The novelty of the current study is to find the solution to the nonlinear nonlocal parabolic equation in two dimensions with a rectangular domain using the ADE scheme with the optimization method.
The paper is structured as follows: the inverse problem's theoretical design in Section 2, while in Section 3, numerical solution which based on Alternating Direction Explicit (ADE) finite difference scheme for direct problem.

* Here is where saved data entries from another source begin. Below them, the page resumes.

import Literature.Analysis.FluidPDE.AncientSimilarityVariables
import Literature.Analysis.FluidPDE.CurlFreeLiouville
import HarnessLib

/-!
# Crux `HubbleDynamo.NoSelfExcitedDynamo` (stmt-NavierStokesRegularity-1934), line `registered`:
# stub `stub_curlFreeLiouville` — a curl-free eternal backward Leray solution in the profile class is `0`

Helper file (`--supports stmt-NavierStokesRegularity-1934`; theorems only, sorry-free). Let `(U, P)`
be a classical solution of Leray's backward system `∂ₛU + ½U + ½(y·∇)U + (U·∇)U + ∇P = ΔU`,
`div U = 0` on the whole similarity space–time `ℝ × ℝ³` (`IsBackwardLeraySolutionOn univ 1 U P`) in
the uniform profile class `(1 + ‖y‖)^{k+1} ‖Dᵏ U(s, ·)(y)‖ ≤ K_k`, whose vorticity `curl U(s, ·)`
vanishes identically. Then `U ≡ 0`.

Proof. Fix `s`. The slice `U s` is `C^∞` (`IsSmoothSpaceTimeOn.contDiff_slice`), divergence free,
curl free, and bounded by `K₀` (the `k = 0` profile bound and `‖D⁰U‖ = ‖U‖`), hence constant by the
tree's Liouville theorem for the system `curl V = 0`, `div V = 0`
(`Literature.Analysis.FluidPDE.eq_of_curl_eq_zero_of_isDivFree_of_bounded`, KNSS 2009 Lemma 3.1).
The constant value `c = U s y` satisfies `(1 + ‖z‖) ‖c‖ ≤ K₀` for every `z`; testing at
`z = R e₀` with `R = |K₀| / ‖c‖ + 1` gives `|K₀| + 2‖c‖ ≤ K₀`, absurd unless `c = 0`.

## References

* G. Koch, N. Nadirashvili, G. Seregin, V. Šverák, *Liouville theorems for the Navier–Stokes
  equations and applications*, Acta Math. 203 (2009) 83–105, Lemma 3.1. [KochNadirashviliSereginSverak2009]
-/

noncomputable section

-- the registered stub namespace repeats the summit name `NavierStokesRegularity` (summit = problem)
set_option linter.dupNamespace false

namespace Summit.NavierStokesRegularity.NavierStokesRegularity.Theorems.NoSelfExcitedDynamo.Registered

open Set MeasureTheory Filter Topology
open Literature.Analysis.FluidPDE

/-- The weight kills constants: if `(1 + ‖z‖) * ‖c‖ ≤ K` for every `z : ℝ³`, then `c = 0`
(test at `z = R e₀` with `R = |K| / ‖c‖ + 1`). -/
private theorem curlFree_eq_zero_of_weighted_bound {c : EuclideanSpace ℝ (Fin 3)} {K : ℝ}
    (h : ∀ z : EuclideanSpace ℝ (Fin 3), (1 + ‖z‖) * ‖c‖ ≤ K) : c = 0 := by
  by_contra hne
  have hpos : 0 < ‖c‖ := norm_pos_iff.mpr hne
  set R : ℝ := |K| / ‖c‖ + 1 with hR
  have hRpos : 0 < R := by positivity
  have hz : ‖EuclideanSpace.single (0 : Fin 3) R‖ = R := by
    simp [Real.norm_eq_abs, abs_of_pos hRpos]
  have hmul : R * ‖c‖ = |K| + ‖c‖ := by
    rw [hR, add_mul, one_mul, div_mul_cancel₀ _ hpos.ne']
  have hle := h (EuclideanSpace.single (0 : Fin 3) R)
  rw [hz, add_mul, one_mul, hmul] at hle
  have hK : K ≤ |K| := le_abs_self K
  linarith

/-- **Stub `stub_curlFreeLiouville`** (KNSS 2009, Lemma 3.1: the Liouville step for the system
`curl U = 0`, `div U = 0`). An eternal classical solution `(U, P)` of the backward Leray system on
`ℝ × ℝ³` in the uniform profile class `(1 + ‖y‖)^{k+1} ‖Dᵏ U(s, ·)(y)‖ ≤ K_k` whose vorticity vanishes
identically is zero: each slice `U s` is smooth, divergence free, curl free and bounded, hence
constant (`eq_of_curl_eq_zero_of_isDivFree_of_bounded`), and the weight `(1 + ‖y‖) ‖U‖ ≤ K₀` forces
the constant to vanish. -/
theorem stub_curlFreeLiouville :
    ∀ (U : ℝ → EuclideanSpace ℝ (Fin 3) → EuclideanSpace ℝ (Fin 3)) (P : ℝ → EuclideanSpace ℝ (Fin 3) → ℝ),
      IsBackwardLeraySolutionOn univ 1 U P →
      (∀ k : ℕ, ∃ K : ℝ, ∀ s y, (1 + ‖y‖) ^ (k + 1) * ‖iteratedFDeriv ℝ k (U s) y‖ ≤ K) →
      (∀ s y, curl (U s) y = 0) → ∀ s y, U s y = 0 := by
  intro U P h hK hcurl s y
  obtain ⟨K, hK0⟩ := hK 0
  -- the order-zero profile bound: `(1 + ‖z‖) ‖U s z‖ ≤ K`
  have hw : ∀ z, (1 + ‖z‖) * ‖U s z‖ ≤ K := fun z => by
    simpa [norm_iteratedFDeriv_zero] using hK0 s z
  -- hence the slice is bounded by `K`
  have hb : ∀ z, ‖U s z‖ ≤ K := fun z => by
    have h1 := hw z
    nlinarith [norm_nonneg (U s z), norm_nonneg z]
  -- the slice is `C²`, curl free and divergence free, hence constant
  have h2 : ContDiff ℝ 2 (U s) :=
    (h.smooth_velocity.contDiff_slice (mem_univ s)).of_le (by norm_cast)
  have hconst : ∀ z, U s z = U s y := fun z =>
    eq_of_curl_eq_zero_of_isDivFree_of_bounded h2 (hcurl s) (h.divFree s (mem_univ s)) hb z y
  -- and the weighted bound kills the constant
  exact curlFree_eq_zero_of_weighted_bound (K := K) fun z => by rw [← hconst z]; exact hw z

end Summit.NavierStokesRegularity.NavierStokesRegularity.Theorems.NoSelfExcitedDynamo.Registered

end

A numerical method based on a minimization algorithm is presented for solving the inverse problem in Section 4. Present and discuses numerical results in Section 5. Finally, Section 6 presents conclusions.
Consider the inverse problem of retrieving an unknown time-dependent potential coefficient $a(\tau)$ in the following two-dimensional parabolic equation:
$\mathrm{Z}_\tau(x, y, \tau)=c(\tau)\left(\mathrm{Z}_{x x}(x, y, \tau)+\mathrm{Z}_{y y}(x, y, \tau)\right)+a(\tau) \mathrm{Z}(x, y, \tau)+\mathcal{F}(x, y, \tau),(x, y, \tau) \in D_T$ (1)
with nonlocal initial condition
$\mathrm{Z}(x, y, 0)+\varsigma \mathrm{Z}(x, y, T)=\phi(x, y),(x, y) \in \overline{\mathrm{Q}}_{x, y}$ (2)
and the homogenous mixed (Neumann, Dirichlet) boundary conditions:
$\mathrm{Z}(0, y, \tau)=\mathrm{Z}_x(1, y, \tau)=0, \quad \tau \in[0, T], \quad y \in[0,1]$ (3)
$\mathrm{Z}_y(x, 0, \tau)=\mathrm{Z}(x, 1, \tau)=0, \quad \tau \in[0, T], \quad x \in[0,1]$ (4)
and the overdetermination condition:
$\mathrm{Z}\left(x_0, y_0, \tau\right)+\int_0^1 \int_0^1 \mathrm{~K}(x, y) \mathrm{Z}(x, y, \tau) d y d x=\mu(\tau), \quad 0<x_0, y_0<1, \quad \tau \in[0, T]$ (5)
where, $\zeta$≥0 is known number, $0<\phi(x, y), \mu(\tau), c(\tau), \mathcal{F}(x, y, \tau)$ are given functions, $\left(x_0, y_0\right) \in \overline{\mathrm{Q}}_{x, y}$ is some fixed point, $a(\tau)$ and $\mathrm{Z}(x, y, \tau)$ are unknown functions, in the domain $D_T=\bar{Q}_{x, y} \times[0, T]$, where $\overline{\mathrm{Q}}_{x, y}=\{(x, y): 0<y<1,0<x<1\}$.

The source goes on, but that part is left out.